Tomatoes
off the vine
Flowers
©By Abraham Lincoln
My
mother planted the idea of putting seeds in the ground for a bountiful
harvest in the fall. I could always think of dozens of other things I
would
rather do than plant seeds. Sometimes she started seeds in cups or
trays in the
house and then we planted the small growing plants in the garden when
temperatures had warmed the ground. I didn't mind it as much as I
disliked
harvesting these peas or green beans.
I loved to eat green peas right out of the pod while we picked them
growing in
our garden. Mom scolded me for eating them but they are delicious. I
cannot
think of anything that tastes worse than peas in a can picked off the
store
shelf or canned peas stored under the bed, wrapped in old newspapers
for
insulation.
A pea just doesn't taste good when it is canned but frozen peas taste
like they
were just picked this morning. I even like frozen sweet corn much
better than
sweet corn in a tin can. Canning does something to the taste of
vegetables but
things like peaches and pears seem to taste even better out of the can.
Except
I have to confess that I love to pick up dropped pears so ripe that the
honeybees are sipping the juices. To me they are just flat-out
delicious and I
can understand why the bees go after them — I do too.
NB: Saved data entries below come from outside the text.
/-! ## 3. The slab-chain theorem -/

include hD hM hg hρm hρb hρ₁ hρ₂ hxm hym hxb hyb in
/-- **THE SLAB-CHAIN THEOREM (leading coefficient of the tilted covariance).**  Under the bounds,
the moment hypothesis of order `g ≥ 1`, vanishing marginals of `ρ`, bounded measurable `x, y`, and
`1 ≤ τ`, `2τ ≤ n`:  `⟨x(η_0) y(η_τ)⟩_β − ⟨x(η_0)⟩_β⟨y(η_τ)⟩_β = b β^{gτ} + O(β^{gτ+1})` at `β = 0`
with `b = ∫ x(η_0) y(η_τ) ∏_{h<τ} ρ_h(η_h, η_{h+1}) dμ^{⊗(n+1)}`, where `⟨F⟩_β` is the expectation
tilted by `e^{βC}`, `C = Σ_h a_h(η_h) + Σ_h s_h(η_h, v_h, η_{h+1})`. [folklore] -/
theorem cov_tilt_jetEq (hτ1 : 1 ≤ τ.val) (hτ2 : 2 * τ.val ≤ n) :
    JetEq (g * τ.val + 1)
      (fun β =>
        tilt ((Measure.pi fun _ : Fin (n + 1) => μ).prod (Measure.pi fun _ : Fin (n + 1) => μV))
            D.cost (fun ω => ((x (ω.1 0) * y (ω.1 τ) : ℝ) : ℂ)) β /
          tilt ((Measure.pi fun _ : Fin (n + 1) => μ).prod (Measure.pi fun _ : Fin (n + 1) => μV))
            D.cost (fun _ => 1) β -
        tilt ((Measure.pi fun _ : Fin (n + 1) => μ).prod (Measure.pi fun _ : Fin (n + 1) => μV))
            D.cost (fun ω => (x (ω.1 0) : ℂ)) β /
          tilt ((Measure.pi fun _ : Fin (n + 1) => μ).prod (Measure.pi fun _ : Fin (n + 1) => μV))
            D.cost (fun _ => 1) β *
        (tilt ((Measure.pi fun _ : Fin (n + 1) => μ).prod (Measure.pi fun _ : Fin (n + 1) => μV))
            D.cost (fun ω => (y (ω.1 τ) : ℂ)) β /
          tilt ((Measure.pi fun _ : Fin (n + 1) => μ).prod (Measure.pi fun _ : Fin (n + 1) => μV))
            D.cost (fun _ => 1) β))
      (fun β => (∫ η, (x (η 0) : ℂ) * (y (η τ) : ℂ) * chainProd ρ (Iio τ) η
          ∂(Measure.pi fun _ : Fin (n + 1) => μ)) * β ^ (g * τ.val)) := by
  set νΩ := (Measure.pi fun _ : Fin (n + 1) => μ).prod (Measure.pi fun _ : Fin (n + 1) => μV)
    with hνΩ
  set b := ∫ η, (x (η 0) : ℂ) * (y (η τ) : ℂ) * chainProd ρ (Iio τ) η
    ∂(Measure.pi fun _ : Fin (n + 1) => μ) with hb
  set Z : ℂ → ℂ := tilt νΩ D.cost (fun _ => 1) with hZ
  set N : ℂ → ℂ := fun β => tilt νΩ D.cost (fun ω => ((x (ω.1 0) * y (ω.1 τ) : ℝ) : ℂ)) β * Z β -
    tilt νΩ D.cost (fun ω => (x (ω.1 0) : ℂ)) β * tilt νΩ D.cost (fun ω => (y (ω.1 τ) : ℂ)) β
    with hN
  -- the cost is bounded and measurable
  have hCm : Measurable D.cost := measurable_cost hD
  have hCb : ∀ ω, |D.cost ω| ≤ (n + 1) * (Ma + Ms) := abs_cost_le hD
  have hM0 : (0 : ℝ) ≤ (n + 1) * (Ma + Ms) := by
    have := hD.Ma_nonneg; have := hD.Ms_nonneg; positivity
  -- the numerator
  have hNJ : ∀ β, N β = replicaJ D μ μV x y τ β / 2 := fun β => by
    rw [← two_mul_numerator_eq_replicaJ μ μV hD hxm hym hxb hyb β]
    ring
  have hNb : (fun β => N β - b * β ^ (g * τ.val)) =O[𝓝 (0 : ℂ)] fun β => β ^ (g * τ.val + 1) := by
    have h := (replicaJ_sub_isBigO μ μV hD hM hg hρm hρb hρ₁ hρ₂ hxm hym hxb hyb hτ1 hτ2).const_mul_left
      (2⁻¹ : ℂ)
    refine h.congr_left fun β => ?_
    rw [hNJ β]
    ring
  -- the normaliser
  have hZ1 : (fun β => Z β - 1) =O[𝓝 (0 : ℂ)] fun β => β ^ 1 := by
    have hj := tilt_jetEq (ν := νΩ) (F := fun _ => (1 : ℂ)) (K := 1) hCm hCb hM0 measurable_const
      (fun _ => by simp) one_pos
    have hpoly : tiltPoly νΩ D.cost (fun _ => (1 : ℂ)) 1 = fun _ => 1 := by
      funext β
      simp [tiltPoly, cmoment_one_zero]
    rw [JetEq, hpoly] at hj
    exact hj
  have hZinv : BddAt fun β => (Z β)⁻¹ := bddAt_inv_tilt_one (ν := νΩ) hCm hCb hM0
  have hZne : ∀ᶠ β in 𝓝 (0 : ℂ), Z β ≠ 0 := eventually_tilt_one_ne_zero (ν := νΩ) hCm hCb hM0
  have hmain := isBigO_div_sq_sub hNb hZ1 hZinv hZne
  refine hmain.congr_left fun β => ?_
  -- the covariance is `N / Z²`, also when `Z = 0` (all divisions by zero vanish)
  simp only [hN, hZ]
  by_cases h0 : tilt νΩ D.cost (fun _ => (1 : ℂ)) β = 0
  · simp [h0]
  · field_simp

end Summit.Ventures.LatticeQCDFlow.Theory2.SlabChain

end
This all brings up flowers. Mother planted more vegetable seed than
flower
seeds. We had a few flowers that always came up on their own and that
is about
the only flowers we ever had. Mother would not tolerate a rose bush
because she
didn't like getting her dress, hose or apron snagged on them. We all
love
rhubarb and ate it one stalk after another in spite of earnest warnings
from
mom that we would get the "runs" if we ate too much of it.
I liked rhubarb pie a lot and with a piece of rhubarb pie in a cereal
bowl and
some fresh milk poured on it — that is about the best food you ever
tasted. It
is right up there next to strawberry shortcake. And I am not talking
about
those pitiful, round, cakes made especially for strawberries that are
sold in
grocery stores. You need a crisp, rich, crumbly type of bread or cookie
about
the size of a dinner plate that is made with butter, flour, and sugar.
Pull off
a chunk of that and douse it with a spoonful of strawberries and add
milk or
cream. That beats rhubarb pie and then some.
I look for “Flower Seeds” when I go to stores and have usually found
assorted
vegetable seed packs mixed up with the flower seeds. I have slapped my
hand if
it reaches for vegetable seeds because I don’t really want to deal with
planting vegetables and then having to take care of them all summer.
I do like ripe tomatoes picked off the vine and would eat them all if I
could
but I don’t want to make a pig of myself.